import Mathlib
import HarnessLib
import HarnessLib.Audit
import Summits.KontsevichZagierPeriods.Statement
import Literature.NumberTheory.Transcendental.PureNaivePeriodMap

::::::

_Work order_
All lines from the line holding "import HarnessLib.Audit" through the end of the records above need to be transcribed exactly, and no other text should appear.

_The answer_
import HarnessLib.Audit
import Summits.KontsevichZagierPeriods.Statement
import Literature.NumberTheory.Transcendental.PureNaivePeriodMap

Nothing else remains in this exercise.